6/29/2026 at 12:26:46 AM
Some good stuff here from Dwarkesh around mashing up training and inference:https://youtu.be/20p5-kQXF_Q?is=72ImTNxkOEKmOXQ9
He predicts this kind of model factory will become central to organizational learning and operations. Updating and upgrading the model stack becomes the core staff function.
by delichon
6/29/2026 at 2:54:23 AM
Interesting points made in the video.But models did not become good at coding just because coding is replayable. It’s because there are countless repos, issues, Stack Overflow threads, and Reddit posts/comments/questions where a solution is clearly marked as “solved” or “that helped,” and AI can learn from that feedback.
Being replayable does play a role because a solution can be tested against a compiler, and the resulting errors or lack of errors/warnings can reveal whether it worked.
This becomes much harder in fields like fitness, where changes take much longer and cause and effect relationships are not straightforward to establish.
Your muscle gain increased but was it because you increased protein intake? Or was it because you started eating more carbs, which added more energy to the system?
Once protein needs are already met, calories may become the limiting factor. In that case, the additional gains may come primarily from increased calorie intake rather than the higher protein intake itself.
AI is bad at fitness, evidently.
Many people forget, conversation with a model also generates training data. This is how your problems, algorithms, solutions end up in training data and end up right at your competitors without your competitor trying to actively steal your code.
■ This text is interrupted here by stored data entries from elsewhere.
/-- `monoMat x y = monoMat y x`. [folklore] -/
lemma monoMat_comm (x y : Fin 5) : monoMat x y = monoMat y x := by
  funext p q; simp only [monoMat]; congr 1; exact propext or_comm

/-- The entry of `monoMat x y` at `(x, y)` is `1`. [folklore] -/
lemma monoMat_self (x y : Fin 5) : monoMat x y x y = 1 := by simp [monoMat]

/-- `monoMat x y` vanishes at every upper position other than `(x, y)` (`x ≤ y`, `i ≤ j`). [folklore] -/
lemma monoMat_eq_zero_of_ne {x y i j : Fin 5} (hxy : x ≤ y) (hij : i ≤ j) (h : (i, j) ≠ (x, y)) :
    monoMat x y i j = 0 := by
  simp only [monoMat]
  rw [if_neg]
  intro hor
  rcases hor with ⟨hi, hj⟩ | ⟨hi, hj⟩
  · exact h (by rw [hi, hj])
  · have hyx : y ≤ x := by rw [← hi, ← hj]; exact hij
    have hxy' : x = y := le_antisymm hxy hyx
    apply h; rw [hi, hj, hxy']

/-- The degree of a pair indicator: `deg (monoMat x y) = wt (x,y) + 1` for `x ≤ y`. [folklore] -/
lemma deg_monoMat {x y : Fin 5} (hxy : x ≤ y) : deg (monoMat x y) = wt ⟨(x, y), hxy⟩ + 1 := by
  apply le_antisymm
  · apply Finset.sup_le
    intro m hm
    rw [mem_jsupp] at hm
    have : m = ⟨(x, y), hxy⟩ := by
      by_contra hne
      apply hm
      apply monoMat_eq_zero_of_ne hxy m.2
      intro h; apply hne; exact Subtype.ext h
    rw [this]
  · have h1 : monoMat x y x y ≠ 0 := by rw [monoMat_self]; exact one_ne_zero
    have := wt_lt_deg_of_ne (m := ⟨(x, y), hxy⟩) h1
    omega

open scoped Classical in
/-- DISTINCT PAIR INDICATORS IN `U` ARE INDEPENDENT: the number of upper positions `x ≤ y` with `monoMat x y ∈ U` is at most
`finrank U` (each such position is a leading monomial of `U`, ✓ `card_LM_le_finrank`). [folklore] -/
lemma card_monoMat_mem_le_finrank (U : Submodule ℂ (Fin 5 → Fin 5 → ℂ)) (hU : ∀ u ∈ U, ∀ p q, u p q = u q p) :
    (Finset.univ.filter (fun g : P => monoMat g.1.1 g.1.2 ∈ U)).card ≤ Module.finrank ℂ U := by
  classical
  let e : P → J := fun g => ⟨g.1, le_of_lt g.2⟩
  have he : Function.Injective e := by
    intro g g' h
    apply Subtype.ext
    exact congrArg (fun m : J => m.1) h
  have hsub : (Finset.univ.filter (fun g : P => monoMat g.1.1 g.1.2 ∈ U)).map ⟨e, he⟩ ⊆ LM U := by
    intro m hm
    rw [Finset.mem_map] at hm
    obtain ⟨g, hg, rfl⟩ := hm
    have hgU := (Finset.mem_filter.mp hg).2
    exact lead_mem_LM hgU (deg_monoMat (le_of_lt g.2))
  have := Finset.card_le_card hsub
  rw [Finset.card_map] at this
  exact this.trans (card_LM_le_finrank U hU)

/-! ### Sorted letter triples, their complementary pairs, and the fibre count -/

/-- Sorted letter triples `a < b < c` (the ten 3-subsets of the letters). -/
abbrev Tri : Type := {t : Fin 5 × Fin 5 × Fin 5 // t.1 < t.2.1 ∧ t.2.1 < t.2.2}

/-- The complementary pair of the `k`-th letter of a sorted triple `(a,b,c)`: `k = 0 ↦ (b,c)`, `k = 1 ↦ (a,c)`, `k = 2 ↦ (a,b)`. -/
def triPair (t : Tri) (k : Fin 3) : P :=
  if k = 0 then ⟨(t.1.2.1, t.1.2.2), t.2.2⟩
  else if k = 1 then ⟨(t.1.1, t.1.2.2), lt_trans t.2.1 t.2.2⟩
  else ⟨(t.1.1, t.1.2.1), t.2.1⟩

set_option maxHeartbeats 800000 in
/-- Every pair `x < y` is the complementary pair of a letter in EXACTLY THREE (sorted triple, position) pairs. [folklore] -/
lemma fiber_three : ∀ g : P, (Finset.univ.filter (fun x : Tri × Fin 3 => triPair x.1 x.2 = g)).card = 3 := by
  decide

/-- FIBRE COUNT: for any property `Φ` of pairs, `#{(t,k) : Φ (triPair t k)} = 3 · #{g : Φ g}`. [folklore] -/
lemma card_filter_triPair (Φ : P → Prop) [DecidablePred Φ] :
    (Finset.univ.filter (fun x : Tri × Fin 3 => Φ (triPair x.1 x.2))).card = 3 * (Finset.univ.filter Φ).card := by
  classical
  rw [Finset.card_eq_sum_card_fiberwise (f := fun x : Tri × Fin 3 => triPair x.1 x.2) (t := Finset.univ.filter Φ)
    (fun x hx => Finset.mem_filter.mpr ⟨Finset.mem_univ _, (Finset.mem_filter.mp hx).2⟩)]
  have hfib : ∀ g ∈ Finset.univ.filter Φ,
      ((Finset.univ.filter (fun x : Tri × Fin 3 => Φ (triPair x.1 x.2))).filter (fun x => triPair x.1 x.2 = g)).card = 3 := by
    intro g hg
    have hΦ : Φ g := (Finset.mem_filter.mp hg).2
    refine Eq.trans ?_ (fiber_three g)
    congr 1
    ext x
    simp only [Finset.mem_filter, Finset.mem_univ, true_and]
    constructor
    · exact fun h => h.2
    · intro h; exact ⟨h ▸ hΦ, h⟩
  rw [Finset.sum_congr rfl hfib, Finset.sum_const, smul_eq_mul, mul_comm]

/-! ### A symmetric repeated-letter-free tensor is determined by its sorted entries -/

/-- A tensor symmetric under the slot transpositions `(0 1)`, `(1 2)` that vanishes at repeated letters and at every SORTED
triple vanishes identically. [folklore] -/
lemma eq_zero_of_sorted {T : Fin 5 → Fin 5 → Fin 5 → ℂ} (h12 : ∀ p q r, T q p r = T p q r)
    (h23 : ∀ p q r, T p r q = T p q r) (hrep : ∀ p r, T p p r = 0)
    (hsorted : ∀ t : Tri, T t.1.1 t.1.2.1 t.1.2.2 = 0) (p q r : Fin 5) : T p q r = 0 := by
  have h13 : ∀ p q r, T r q p = T p q r := fun p q r => ((h12 q r p).trans (h23 q p r)).trans (h12 p q r)
  by_cases hpq : p = q
  · subst hpq; exact hrep p r
  by_cases hqr : q = r
  · subst hqr; rw [h13 q q p]; exact hrep q p
  by_cases hpr : p = r
  · subst hpr; rw [h23 p p q]; exact hrep p q
  rcases lt_or_gt_of_ne hpq with h1 | h1 <;> rcases lt_or_gt_of_ne hqr with h2 | h2 <;>
    rcases lt_or_gt_of_ne hpr with h3 | h3
  · exact hsorted ⟨(p, q, r), h1, h2⟩
  · exact (lt_asymm (h1.trans h2) h3).elim
  · have h := hsorted ⟨(p, r, q), h3, h2⟩
    simp only at h; rwa [h23 p q r] at h
  · have h := hsorted ⟨(r, p, q), h3, h1⟩
    simp only at h; rwa [h23 r q p, h13 p q r] at h
  · have h := hsorted ⟨(q, p, r), h1, h3⟩
    simp only at h; rwa [h12 p q r] at h
  · have h := hsorted ⟨(q, r, p), h2, h3⟩
    simp only at h; rwa [h23 q p r, h12 p q r] at h
  · exact (lt_asymm (h2.trans h1) h3).elim
  · have h := hsorted ⟨(r, q, p), h2, h1⟩
    simp only at h; rwa [h13 p q r] at h

/-! ### Cells of a sorted triple and the three even transversals -/

open scoped Classical in
/-- Positions `k` whose complementary pair (as a pair indicator) lies in `U`. -/
def Kset (U : Submodule ℂ (Fin 5 → Fin 5 → ℂ)) (t : Tri) : Finset (Fin 3) :=
  Finset.univ.filter (fun k => monoMat (triPair t k).1.1 (triPair t k).1.2 ∈ U)

/-- AVAILABLE CELLS of a sorted triple: `(v, k)` with the complementary pair of the `k`-th letter in the span attached to vector
slot `v` (`v = 0 ↔ U₁₂`, `v = 1 ↔ U₀₂`, `v = 2 ↔ U₀₁`). -/
def cells (U01 U02 U12 : Submodule ℂ (Fin 5 → Fin 5 → ℂ)) (t : Tri) : Finset (Fin 3 × Fin 3) :=
  (Kset U12 t).map (Function.Embedding.sectR (0 : Fin 3) (Fin 3)) ∪
    (Kset U02 t).map (Function.Embedding.sectR (1 : Fin 3) (Fin 3)) ∪
    (Kset U01 t).map (Function.Embedding.sectR (2 : Fin 3) (Fin 3))

/-- Membership of a slot-`0` cell. [folklore] -/
lemma mem_cells_zero {U01 U02 U12 : Submodule ℂ (Fin 5 → Fin 5 → ℂ)} {t : Tri} {k : Fin 3}
    (h : monoMat (triPair t k).1.1 (triPair t k).1.2 ∈ U12) : ((0 : Fin 3), k) ∈ cells U01 U02 U12 t := by
  classical
  unfold cells
  refine Finset.mem_union_left _ (Finset.mem_union_left _ ?_)
  exact Finset.mem_map.mpr ⟨k, Finset.mem_filter.mpr ⟨Finset.mem_univ k, h⟩, rfl⟩

/-- Membership of a slot-`1` cell. [folklore] -/
lemma mem_cells_one {U01 U02 U12 : Submodule ℂ (Fin 5 → Fin 5 → ℂ)} {t : Tri} {k : Fin 3}
    (h : monoMat (triPair t k).1.1 (triPair t k).1.2 ∈ U02) : ((1 : Fin 3), k) ∈ cells U01 U02 U12 t := by
  classical
  unfold cells
  refine Finset.mem_union_left _ (Finset.mem_union_right _ ?_)
  exact Finset.mem_map.mpr ⟨k, Finset.mem_filter.mpr ⟨Finset.mem_univ k, h⟩, rfl⟩

/-- Membership of a slot-`2` cell. [folklore] -/
lemma mem_cells_two {U01 U02 U12 : Submodule ℂ (Fin 5 → Fin 5 → ℂ)} {t : Tri} {k : Fin 3}
    (h : monoMat (triPair t k).1.1 (triPair t k).1.2 ∈ U01) : ((2 : Fin 3), k) ∈ cells U01 U02 U12 t := by
  classical
  unfold cells
  refine Finset.mem_union_right _ ?_
  exact Finset.mem_map.mpr ⟨k, Finset.mem_filter.mpr ⟨Finset.mem_univ k, h⟩, rfl⟩

/-- The number of cells is at most the sum of the three position counts. [folklore] -/
lemma card_cells_le (U01 U02 U12 : Submodule ℂ (Fin 5 → Fin 5 → ℂ)) (t : Tri) :
    (cells U01 U02 U12 t).card ≤ (Kset U12 t).card + (Kset U02 t).card + (Kset U01 t).card := by
  unfold cells
  refine (Finset.card_union_le _ _).trans ?_
  refine (Nat.add_le_add_right (Finset.card_union_le _ _) _).trans ?_
  simp only [Finset.card_map]
  exact le_rfl

/-- Three pairwise distinct members force `3 ≤ #S`. [folklore] -/
lemma three_le_card_of_mem {S : Finset (Fin 3 × Fin 3)} {x y z : Fin 3 × Fin 3} (hxy : x ≠ y) (hxz : x ≠ z) (hyz : y ≠ z)
    (hx : x ∈ S) (hy : y ∈ S) (hz : z ∈ S) : 3 ≤ S.card := by
  have hsub : ({x, y, z} : Finset (Fin 3 × Fin 3)) ⊆ S := by
    intro w hw
    simp only [Finset.mem_insert, Finset.mem_singleton] at hw
    rcases hw with rfl | rfl | rfl
    · exact hx
    · exact hy
    · exact hz
  have h3 : ({x, y, z} : Finset (Fin 3 × Fin 3)).card = 3 := Finset.card_eq_three.mpr ⟨x, y, z, hxy, hxz, hyz, rfl⟩
  have h := Finset.card_le_card hsub
  rw [h3] at h
  exact h

open scoped Classical in
/-- The sum of the position counts over all sorted triples is three times the number of pair indicators in `U`. [folklore] -/
lemma sum_card_Kset (U : Submodule ℂ (Fin 5 → Fin 5 → ℂ)) :
    ∑ t : Tri, (Kset U t).card = 3 * (Finset.univ.filter (fun g : P => monoMat g.1.1 g.1.2 ∈ U)).card := by
  classical
  rw [← card_filter_triPair (fun g : P => monoMat g.1.1 g.1.2 ∈ U)]
  rw [Finset.card_filter, ← Finset.univ_product_univ, Finset.sum_product]
  refine Finset.sum_congr rfl fun t _ => ?_
  unfold Kset
  rw [Finset.card_filter]

/-! ### ★ Charged triples have three available cells -/

/-- ★ If the obligation of some captured `μ` does not vanish at the sorted triple `t = (a,b,c)`, then `t` has at least THREE
available cells: the finite form evaluated at the even permutations `(a,b,c), (b,c,a), (c,a,b)` gives three equations each with a
nonzero term, and the three even transversals of the `3 × 3` grid are pairwise disjoint. [folklore] -/
theorem three_le_card_cells (U01 U02 U12 : Submodule ℂ (Fin 5 → Fin 5 → ℂ))
    (hm01 : ∀ u ∈ U01, ∀ x y : Fin 5, u x y ≠ 0 → monoMat x y ∈ U01)
    (hm02 : ∀ u ∈ U02, ∀ x y : Fin 5, u x y ≠ 0 → monoMat x y ∈ U02)
    (hm12 : ∀ u ∈ U12, ∀ x y : Fin 5, u x y ≠ 0 → monoMat x y ∈ U12)
    (μ : Fin 5 → Fin 5 → ℂ) (hμ : contractZ μ ∈ L3 U01 U02 U12) (t : Tri)
    (ht : contractZ μ t.1.1 t.1.2.1 t.1.2.2 ≠ 0) : 3 ≤ (cells U01 U02 U12 t).card := by
  classical
  obtain ⟨⟨a, b, c⟩, hab, hbc⟩ := t
  simp only at ht hab hbc
  obtain ⟨A, B, C, hA, hB, hC, hT⟩ := L3_finite_form U01 U02 U12 hμ
  set T := contractZ μ with hTdef
  have h12 : ∀ p q r, T q p r = T p q r := fun p q r => contractZ_swap12 μ p q r
  have h23 : ∀ p q r, T p r q = T p q r := fun p q r => contractZ_swap23 μ p q r
  -- the three even permutations carry the same nonzero value
  have e1 : T a b c = A c a b + B b a c + C a b c := hT a b c
  have e2 : T a b c = A a b c + B c b a + C b c a := by rw [← hT b c a, h23 b a c, h12 a b c]
  have e3 : T a b c = A b c a + B a c b + C c a b := by rw [← hT c a b, h12 a c b, h23 a b c]
  -- the complementary pairs of the three positions
  have hp0 : triPair ⟨(a, b, c), hab, hbc⟩ 0 = ⟨(b, c), hbc⟩ := by simp [triPair]
  have hp1 : triPair ⟨(a, b, c), hab, hbc⟩ 1 = ⟨(a, c), lt_trans hab hbc⟩ := by simp [triPair]
  have hp2 : triPair ⟨(a, b, c), hab, hbc⟩ 2 = ⟨(a, b), hab⟩ := by simp [triPair]
  -- transversal 1: cells (2,2), (1,1), (0,0)
  have t1 : ((2 : Fin 3), (2 : Fin 3)) ∈ cells U01 U02 U12 ⟨(a, b, c), hab, hbc⟩ ∨
      ((1 : Fin 3), (1 : Fin 3)) ∈ cells U01 U02 U12 ⟨(a, b, c), hab, hbc⟩ ∨
      ((0 : Fin 3), (0 : Fin 3)) ∈ cells U01 U02 U12 ⟨(a, b, c), hab, hbc⟩ := by
    by_cases h1 : A c a b ≠ 0
    · exact Or.inl (mem_cells_two (by rw [hp2]; exact hm01 _ (hA c) a b h1))
    by_cases h2 : B b a c ≠ 0
    · exact Or.inr (Or.inl (mem_cells_one (by rw [hp1]; exact hm02 _ (hB b) a c h2)))
    by_cases h3 : C a b c ≠ 0
    · exact Or.inr (Or.inr (mem_cells_zero (by rw [hp0]; exact hm12 _ (hC a) b c h3)))
    push Not at h1 h2 h3
    exact absurd (by rw [e1, h1, h2, h3, add_zero, add_zero]) ht
  -- transversal 2: cells (2,0), (1,2), (0,1)
  have t2 : ((2 : Fin 3), (0 : Fin 3)) ∈ cells U01 U02 U12 ⟨(a, b, c), hab, hbc⟩ ∨
      ((1 : Fin 3), (2 : Fin 3)) ∈ cells U01 U02 U12 ⟨(a, b, c), hab, hbc⟩ ∨
      ((0 : Fin 3), (1 : Fin 3)) ∈ cells U01 U02 U12 ⟨(a, b, c), hab, hbc⟩ := by
    by_cases h1 : A a b c ≠ 0
    · exact Or.inl (mem_cells_two (by rw [hp0]; exact hm01 _ (hA a) b c h1))
    by_cases h2 : B c b a ≠ 0
    · refine Or.inr (Or.inl (mem_cells_one ?_))
      rw [hp2, monoMat_comm]; exact hm02 _ (hB c) b a h2
    by_cases h3 : C b c a ≠ 0
    · refine Or.inr (Or.inr (mem_cells_zero ?_))
      rw [hp1, monoMat_comm]; exact hm12 _ (hC b) c a h3
    push Not at h1 h2 h3
    exact absurd (by rw [e2, h1, h2, h3, add_zero, add_zero]) ht
  -- transversal 3: cells (2,1), (1,0), (0,2)
  have t3 : ((2 : Fin 3), (1 : Fin 3)) ∈ cells U01 U02 U12 ⟨(a, b, c), hab, hbc⟩ ∨
      ((1 : Fin 3), (0 : Fin 3)) ∈ cells U01 U02 U12 ⟨(a, b, c), hab, hbc⟩ ∨
      ((0 : Fin 3), (2 : Fin 3)) ∈ cells U01 U02 U12 ⟨(a, b, c), hab, hbc⟩ := by
    by_cases h1 : A b c a ≠ 0
    · refine Or.inl (mem_cells_two ?_)
      rw [hp1, monoMat_comm]; exact hm01 _ (hA b) c a h1
    by_cases h2 : B a c b ≠ 0
    · refine Or.inr (Or.inl (mem_cells_one ?_))
      rw [hp0, monoMat_comm]; exact hm02 _ (hB a) c b h2
    by_cases h3 : C c a b ≠ 0
    · exact Or.inr (Or.inr (mem_cells_zero (by rw [hp2]; exact hm12 _ (hC c) a b h3)))
    push Not at h1 h2 h3
    exact absurd (by rw [e3, h1, h2, h3, add_zero, add_zero]) ht
  rcases t1 with h1 | h1 | h1 <;> rcases t2 with h2 | h2 | h2 <;> rcases t3 with h3 | h3 | h3 <;>
    exact three_le_card_of_mem (by decide) (by decide) (by decide) h1 h2 h3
I simply do not expose core algorithms which improve my product to AI agents.
by faangguyindia
6/29/2026 at 6:55:00 AM
> But models did not become good at coding just because coding is replayable. It’s because there are countless repos, issues, Stack Overflow threads, and Reddit posts/comments/questions where a solution is clearly marked as “solved” or “that helped,” and AI can learn from that feedback.That's at least 2yo take. Today's gains for SotA (either closed or open models) come from RLVR 100%. The model unrolls many iterations, those iterations get verified w/ tests/known tests/rubrics and the model learns from that (grpo or similar).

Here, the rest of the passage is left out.